[Records shown — start]

import Literature.Computability.AlgebraicComplexity.SchoenhageTau
import Literature.Computability.AlgebraicComplexity.BorderRankCW
import Literature.Barriers.MatrixMultiplication.IrreversibilityBarrier
import HarnessLib

/-!
# The Coppersmith–Winograd tensor `CW_q` and its border rank `bR(CW_q) ≤ q + 2` — proved

Topic `Literature/Computability/AlgebraicComplexity`. The base tensor of every bound on `ω` since
1987 (Coppersmith–Winograd 1990, §7; Stothers, Vassilevska Williams, Le Gall, Alman–Vassilevska
Williams, Duan–Wu–Zhou, Vassilevska Williams–Xu–Xu–Zhou 2024, Alman–Duan–Vassilevska
Williams–Xu–Xu–Zhou 2025, §3.6):

  `CW_q = ∑_{i=1}^{q} (x₀ yᵢ zᵢ + xᵢ y₀ zᵢ + xᵢ yᵢ z₀) + x₀ y₀ z_{q+1} + x₀ y_{q+1} z₀ + x_{q+1} y₀ z₀`

on the variables `x₀, …, x_{q+1}` (and likewise `y`, `z`). The coordinate tensor is ALREADY in the
tree as `Literature.Barriers.MatrixMultiplication.bigCwTensor K q : Fin (q+2) → Fin (q+2) → Fin (q+2) → K`
(`IrreversibilityBarrier.lean`, vendored there for CVZ 2021, Thm. 22, together with the lower bound
`q + 2 ≤ R̃(CW_q)`, `le_asymptoticRank_bigCwTensor`, in `UniversalMethodBarrierCwCore.lean`); it is
REUSED here, not redefined (hence the import of a barrier file into this topic file). The "little"
tensor `cwTensor K q` of `BorderRankCW.lean` (CGLV's `T_{cw,q}`, on `Fin (q+1)`) is its restriction
to the indices `≠ q+1` (`bigCwTensor_castSucc`).

## Main result (proved)

Coppersmith–Winograd's `q + 2`-products approximate algorithm (CW 1990, §7, eq. (10); Bürgisser–
Clausen–Shokrollahi 1997, §15.8, the identity preceding Cor. (15.45)), multiplied through by `ε³`:

  `∑_{i=1}^{q} ε (x₀ + ε xᵢ)(y₀ + ε yᵢ)(z₀ + ε zᵢ) − (x₀ + ε² ∑ᵢ xᵢ)(y₀ + ε² ∑ᵢ yᵢ)(z₀ + ε² ∑ᵢ zᵢ)`
  `+ (1 − q ε)(x₀ + ε³ x_{q+1})(y₀ + ε³ y_{q+1})(z₀ + ε³ z_{q+1}) = ε³ CW_q + O(ε⁴)`,

is an order-`3` approximate decomposition with `q + 2` triads over `K[ε]` in the sense of
Bläser 2013, Def. 6.1 (`IsApproxDecomposition`, `SchoenhageTau.lean`), for every commutative ring
`K` (the coefficients are `±1` and `q`): `isApproxDecomposition_bigCwTensor`. Hence
`R_3(CW_q) ≤ q + 2` (`approxRank_three_bigCwTensor_le`) and **`bR(CW_q) ≤ q + 2`**
(`algBorderRank_bigCwTensor_le`; BCS 1997, §15.8: "shows that `bR(t) ≤ q + 2`"; ADVXXZ 2025,
§3.6: "Coppersmith and Winograd showed that `R̃(CW_q) ≤ q + 2`").

## Named facts (statements only)

* `BCS1997_algBorderRank_bigCwTensor` — "(Since `t` is concise we even have `bR(t) = q + 2`.)"
  (BCS 1997, §15.8, for the standing `q ≥ 2`); the `≤` half is the theorem above.
* `advxxz2025_asymptoticRank_bigCwTensor_le` — `R̃(CW_q) ≤ q + 2` for the asymptotic rank
  `asymptoticRank` of `AsymptoticSpectrum.lean` (ADVXXZ 2025, §3.6). DISCHARGED in the sibling
  `BigCoppersmithWinogradProofs.lean` (`advxxz2025_asymptoticRank_bigCwTensor_le_holds`, indeed
  `R̃(CW_q) = q + 2` over fields, `asymptoticRank_bigCwTensor`) from the theorem above and
  `R̃ ≤ bR` (`asymptoticRank_le_algBorderRank`, `AsymptoticRankBorderRank.lean`, via Bläser 2013,
  Thm. 6.3(3)/Lemma 6.4 as proved in `SchoenhageTauBini.lean`, `SchoenhageTauProofs.lean`,
  `BorderRankKronecker.lean`).

## Design notes

* Index conventions: `0`, the middle indices `cwMid i = i + 1` (`i : Fin q`), and `Fin.last (q+1)`;
  `cwCases` is the corresponding case analysis and `sum_univ_fin_add_two` the corresponding
  splitting of `∑_{ρ : Fin (q+2)}`.
* The vectors `bigCwU ρ`, `bigCwV ρ = bigCwW ρ ∈ K[ε]^{q+2}` of the `q + 2` triads are indexed by
  `ρ : Fin (q+2)`: `ρ = 0` is the product `−(x₀ + ε² ∑ xᵢ) ⊗ (y₀ + ε² ∑ yᵢ) ⊗ (z₀ + ε² ∑ zᵢ)`,
  `ρ = q + 1` the product `((1 − qε) x₀ + ε³ x_{q+1}) ⊗ (y₀ + ε³ y_{q+1}) ⊗ (z₀ + ε³ z_{q+1})` (the
  printed factor `(1 − qε)(x₀ + ε³ x_{q+1})` minus its irrelevant `−q ε⁴ x_{q+1}` term), and
  `ρ = i ∈ {1, …, q}` the product `ε (x₀ + ε xᵢ) ⊗ (y₀ + ε yᵢ) ⊗ (z₀ + ε zᵢ)` (scalar factors put
  into the first vector).
* Nothing here uses a topology: `algBorderRank` is Bläser's algebraic border rank over `K[ε]`,
  valid over every field (indeed every commutative ring).

## References

* D. Coppersmith, S. Winograd, *Matrix multiplication via arithmetic progressions*, J. Symbolic
  Comput. 9 (1990) 251–280, §7 "New construction: complicated version", eq. (10), p. 262
  (held: `paper:doi-10-1016-s0747-7171-08-80013-2`, p. 12). [CoppersmithWinograd1990]
* P. Bürgisser, M. Clausen, M. A. Shokrollahi, *Algebraic Complexity Theory*, Springer 1997, §15.8
  (second application of Thm. (15.41): the tensor `t^{(q)} ∈ (k^{q+2})^{⊗3}`, the identity,
  Rem. (15.44), Cor. (15.45) `ω < 2.39`). [BurgisserClausenShokrollahi1997]
* J. Alman, R. Duan, V. Vassilevska Williams, Y. Xu, Z. Xu, R. Zhou, *More asymmetry yields
  faster matrix multiplication*, SODA 2025, arXiv:2404.16349, §3.6. [AlmanDuanVassilevskaWilliamsXuXuZhou2025]
* M. Bläser, *Fast Matrix Multiplication*, Theory of Computing Graduate Surveys 5 (2013), Def. 6.1,
  Lemma 6.4. [Blaser2013]
-/

noncomputable section

open scoped BigOperators Polynomial
open Polynomial (monomial)

namespace Literature.Computability.AlgebraicComplexity

universe u

/-! ## The indices `0`, `1, …, q`, `q + 1` -/

section Index

variable {q : ℕ}

/-- The middle indices `1, …, q` of `{0, …, q + 1} = Fin (q + 2)`: `cwMid i = i + 1`. [folklore] -/
def cwMid (i : Fin q) : Fin (q + 2) :=
  i.castSucc.succ

/-- `cwMid i = i + 1` as a natural number. [folklore] -/
@[simp] theorem coe_cwMid (i : Fin q) : (cwMid i : ℕ) = i + 1 := by
  simp [cwMid]

/-- A middle index is not `0`. [folklore] -/
theorem cwMid_ne_zero (i : Fin q) : cwMid i ≠ 0 := by
  simp [Fin.ext_iff]

/-- `0` is not a middle index. [folklore] -/
theorem zero_ne_cwMid (i : Fin q) : (0 : Fin (q + 2)) ≠ cwMid i :=
  (cwMid_ne_zero i).symm

/-- A middle index is not `q + 1`. [folklore] -/
theorem cwMid_ne_last (i : Fin q) : cwMid i ≠ Fin.last (q + 1) := by
  rw [Ne, Fin.ext_iff, coe_cwMid, Fin.val_last]
  omega

/-- `q + 1` is not a middle index. [folklore] -/
theorem last_ne_cwMid (i : Fin q) : Fin.last (q + 1) ≠ cwMid i :=
  (cwMid_ne_last i).symm

/-- `cwMid` is injective. [folklore] -/
theorem cwMid_inj {i j : Fin q} : cwMid i = cwMid j ↔ i = j := by
  simp [Fin.ext_iff]

/-- Case analysis on `Fin (q + 2)`: an index is `0`, a middle index, or `q + 1`. [folklore] -/
@[elab_as_elim]
theorem cwCases {motive : Fin (q + 2) → Prop} (zero : motive 0) (mid : ∀ i : Fin q, motive (cwMid i))
    (last : motive (Fin.last (q + 1))) (a : Fin (q + 2)) : motive a := by
  refine Fin.cases zero (fun j => ?_) a
  refine Fin.lastCases ?_ (fun i => ?_) j
  · rw [Fin.succ_last]; exact last
  · exact mid i

/-- `∑_{ρ < q+2} f ρ = f 0 + f (q+1) + ∑_{i < q} f (i + 1)`. [folklore] -/
theorem sum_univ_fin_add_two {M : Type*} [AddCommMonoid M] (f : Fin (q + 2) → M) :
    ∑ ρ, f ρ = f 0 + f (Fin.last (q + 1)) + ∑ i : Fin q, f (cwMid i) := by
  rw [Fin.sum_univ_succ, Fin.sum_univ_castSucc, Fin.succ_last]
  simp only [cwMid]
  abel

end Index

/-! ## The tensor `CW_q` -/

section Tensor

open Literature.Barriers.MatrixMultiplication (bigCwTensor)

variable (K : Type u) [CommSemiring K]

/-- On the indices `≠ q + 1` the tensor `CW_q` is the little Coppersmith–Winograd tensor `T_{cw,q}`
(`cwTensor`), i.e. `CW_q = T_{cw,q} + x₀y₀z_{q+1} + x₀y_{q+1}z₀ + x_{q+1}y₀z₀`.
[cite: BurgisserClausenShokrollahi1997, §15.8] -/
theorem bigCwTensor_castSucc (q : ℕ) (a b c : Fin (q + 1)) :
    bigCwTensor K q a.castSucc b.castSucc c.castSucc = cwTensor K q a b c := by
  have hl : ∀ x : Fin (q + 1), x.castSucc ≠ Fin.last (q + 1) := fun x => (Fin.castSucc_lt_last x).ne
  simp only [bigCwTensor, cwTensor, Fin.castSucc_inj, Fin.castSucc_eq_zero_iff, hl, ne_eq,
    not_false_eq_true, and_true, and_false, or_false, false_and]

/-- The corner entry `(0, q+1, 0)` of `CW_q` is `1` (the entry `(0, 0, q+1)` is
`Literature.Barriers.MatrixMultiplication.bigCwTensor_corner`). [cite: CoppersmithWinograd1990, §7 eq. (10)] -/
theorem bigCwTensor_zero_last_zero (q : ℕ) : bigCwTensor K q 0 (Fin.last (q + 1)) 0 = 1 := by
  simp [bigCwTensor]

/-- The corner entry `(q+1, 0, 0)` of `CW_q` is `1`. [cite: CoppersmithWinograd1990, §7 eq. (10)] -/
theorem bigCwTensor_last_zero_zero (q : ℕ) : bigCwTensor K q (Fin.last (q + 1)) 0 0 = 1 := by
  simp [bigCwTensor]

/-- The entries `(0, i, j)` of `CW_q` for middle indices: `[i = j]`. [cite: CoppersmithWinograd1990, §7 eq. (10)] -/
theorem bigCwTensor_zero_mid_mid (q : ℕ) (i j : Fin q) :
    bigCwTensor K q 0 (cwMid i) (cwMid j) = if i = j then 1 else 0 := by
  simp [bigCwTensor, cwMid_ne_zero, cwMid_ne_last, cwMid_inj]

/-- The entries `(i, 0, j)` of `CW_q` for middle indices: `[i = j]`. [cite: CoppersmithWinograd1990, §7 eq. (10)] -/
theorem bigCwTensor_mid_zero_mid (q : ℕ) (i j : Fin q) :
    bigCwTensor K q (cwMid i) 0 (cwMid j) = if i = j then 1 else 0 := by
  simp [bigCwTensor, cwMid_ne_zero, cwMid_ne_last, cwMid_inj]

/-- The entries `(i, j, 0)` of `CW_q` for middle indices: `[i = j]`. [cite: CoppersmithWinograd1990, §7 eq. (10)] -/
theorem bigCwTensor_mid_mid_zero (q : ℕ) (i j : Fin q) :
    bigCwTensor K q (cwMid i) (cwMid j) 0 = if i = j then 1 else 0 := by
  simp [bigCwTensor, cwMid_ne_zero, cwMid_ne_last, cwMid_inj]

/-- `CW_q` vanishes on middle triples `(i, j, k)`. [cite: CoppersmithWinograd1990, §7 eq. (10)] -/
theorem bigCwTensor_mid_mid_mid (q : ℕ) (i j k : Fin q) :
    bigCwTensor K q (cwMid i) (cwMid j) (cwMid k) = 0 := by
  simp [bigCwTensor, cwMid_ne_zero, cwMid_ne_last]

end Tensor

/-! ## Coppersmith–Winograd's `q + 2` approximate triads -/

section Decomposition

open Literature.Barriers.MatrixMultiplication (bigCwTensor)

/-- Coefficients of an `if`-expression of polynomials. [folklore] -/
theorem coeff_ite {R : Type u} [Semiring R] (P : Prop) [Decidable P] (p r : R[X]) (n : ℕ) :
    (if P then p else r).coeff n = if P then p.coeff n else r.coeff n := by
  split_ifs <;> rfl

variable (K : Type u) [CommRing K]

/-- The first vectors `u_ρ ∈ K[ε]^{q+2}` of the `q + 2` triads: `u_0 = −(x₀ + ε² ∑ᵢ xᵢ)`,
`u_{q+1} = (1 − qε) x₀ + ε³ x_{q+1}` (the printed `(1 − qε)(x₀ + ε³ x_{q+1})` without its `ε⁴` term,
which does not affect the order-`3` condition), `u_i = ε (x₀ + ε xᵢ)` for `1 ≤ i ≤ q` (the identity
of BCS 1997, §15.8, multiplied by `ε³`). [cite: BurgisserClausenShokrollahi1997, §15.8] -/
def bigCwU (q : ℕ) (ρ a : Fin (q + 2)) : K[X] :=
  if ρ = 0 then (if a = 0 then -1 else if a = Fin.last (q + 1) then 0 else -monomial 2 1)
  else if ρ = Fin.last (q + 1) then
    (if a = 0 then 1 - monomial 1 (q : K) else if a = Fin.last (q + 1) then monomial 3 1 else 0)
  else (if a = 0 then monomial 1 1 else if a = ρ then monomial 2 1 else 0)

/-- The second (= third) vectors `v_ρ = w_ρ ∈ K[ε]^{q+2}` of the `q + 2` triads:
`v_0 = y₀ + ε² ∑ᵢ yᵢ`, `v_{q+1} = y₀ + ε³ y_{q+1}`, `v_i = y₀ + ε yᵢ` for `1 ≤ i ≤ q`.
[cite: BurgisserClausenShokrollahi1997, §15.8] -/
def bigCwV (q : ℕ) (ρ b : Fin (q + 2)) : K[X] :=
  if ρ = 0 then (if b = 0 then 1 else if b = Fin.last (q + 1) then 0 else monomial 2 1)
  else if ρ = Fin.last (q + 1) then
    (if b = 0 then 1 else if b = Fin.last (q + 1) then monomial 3 1 else 0)
  else (if b = 0 then 1 else if b = ρ then monomial 1 1 else 0)

/-- **Coppersmith–Winograd's identity**: the `q + 2` triads `u_ρ ⊗ v_ρ ⊗ v_ρ` form an order-`3`
approximate decomposition of `CW_q` over `K[ε]`,
`∑_ρ u_ρ ⊗ v_ρ ⊗ v_ρ = ε³ CW_q + O(ε⁴)` (CW 1990, §7, eq. (10); BCS 1997, §15.8).
[cite: BurgisserClausenShokrollahi1997, §15.8 (identity before Cor. 15.45)] -/
theorem isApproxDecomposition_bigCwTensor (q : ℕ) :
    IsApproxDecomposition 3 (bigCwTensor K q) (bigCwU K q) (bigCwV K q) (bigCwV K q) := by
  intro a b c j hj
  rw [sum_univ_fin_add_two]
  induction a using cwCases <;> induction b using cwCases <;> induction c using cwCases <;>
    interval_cases j <;>
    simp [bigCwTensor, bigCwU, bigCwV, cwMid_ne_zero, zero_ne_cwMid, cwMid_ne_last, last_ne_cwMid,
      cwMid_inj, Polynomial.coeff_monomial, Polynomial.coeff_one, Polynomial.monomial_mul_monomial,
      coeff_ite, Finset.sum_ite_eq, ite_mul, mul_ite, sub_mul]

/-- **`R_3(CW_q) ≤ q + 2`** (order-`3` approximate rank). [cite: BurgisserClausenShokrollahi1997, §15.8] -/
theorem approxRank_three_bigCwTensor_le (q : ℕ) : approxRank 3 (bigCwTensor K q) ≤ q + 2 :=
  approxRank_le_of_isApproxDecomposition (isApproxDecomposition_bigCwTensor K q)

/-- **Coppersmith–Winograd: `bR(CW_q) ≤ q + 2`** (border rank over `K[ε]`, every commutative ring
`K`; CW 1990, §7; BCS 1997, §15.8 "shows that `bR(t) ≤ q + 2`"; ADVXXZ 2025, §3.6).
[cite: BurgisserClausenShokrollahi1997, §15.8] -/
theorem algBorderRank_bigCwTensor_le (q : ℕ) : algBorderRank (bigCwTensor K q) ≤ q + 2 :=
  (algBorderRank_le_approxRank 3 _).trans (approxRank_three_bigCwTensor_le K q)

end Decomposition

/-! ## Named facts -/

section Facts

open Literature.Barriers.MatrixMultiplication (bigCwTensor)

/-- **BCS 1997, §15.8**: for `q ≥ 2` the tensor `CW_q ∈ (k^{q+2})^{⊗3}` is concise, so its border
rank is exactly `q + 2` ("Since `t` is concise we even have `bR(t) = q + 2`"), over any field.
Named fact (the `≤` half is `algBorderRank_bigCwTensor_le`; the `≥` half needs the flattening lower
bound for border rank, not in the tree). [cite: BurgisserClausenShokrollahi1997, §15.8] -/
def BCS1997_algBorderRank_bigCwTensor : Prop :=
  ∀ (K : Type) [Field K] (q : ℕ), 2 ≤ q → algBorderRank (bigCwTensor K q) = q + 2

/-- **ADVXXZ 2025, §3.6** (from Coppersmith–Winograd 1990): the asymptotic rank of `CW_q` is at most
`q + 2`, `R̃(CW_q) ≤ q + 2`, over any field ("all tensors in the paper can be considered to be over
any `F`", §3.1). Named fact; it follows from `algBorderRank_bigCwTensor_le` and border-rank-to-rank
interpolation on Kronecker powers (Bläser 2013, Lemma 6.4), pending in the tree.
[cite: AlmanDuanVassilevskaWilliamsXuXuZhou2025, §3.6] -/
def advxxz2025_asymptoticRank_bigCwTensor_le : Prop :=
  ∀ (K : Type) [Field K] (q : ℕ), asymptoticRank (bigCwTensor K q) ≤ q + 2

/-- The `≤` half of `BCS1997_algBorderRank_bigCwTensor` holds unconditionally (and for all `q`).
[cite: BurgisserClausenShokrollahi1997, §15.8] -/
theorem BCS1997_algBorderRank_bigCwTensor.le_half (K : Type) [Field K] (q : ℕ) :
    algBorderRank (bigCwTensor K q) ≤ q + 2 :=
  algBorderRank_bigCwTensor_le K q

end Facts

end Literature.Computability.AlgebraicComplexity

end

[Records shown — finish]

◆ **Exercise prompt**
Set down exactly the lines of the data above, beginning with the line that has "Named fact; it" and ending with the line that has "def advxxz2025_asymptoticRank_bigCwTensor_le : Prop", and no others.

◆ **Solution to this problem**
any `F`", §3.1). Named fact; it follows from `algBorderRank_bigCwTensor_le` and border-rank-to-rank
interpolation on Kronecker powers (Bläser 2013, Lemma 6.4), pending in the tree.
[cite: AlmanDuanVassilevskaWilliamsXuXuZhou2025, §3.6] -/
def advxxz2025_asymptoticRank_bigCwTensor_le : Prop :=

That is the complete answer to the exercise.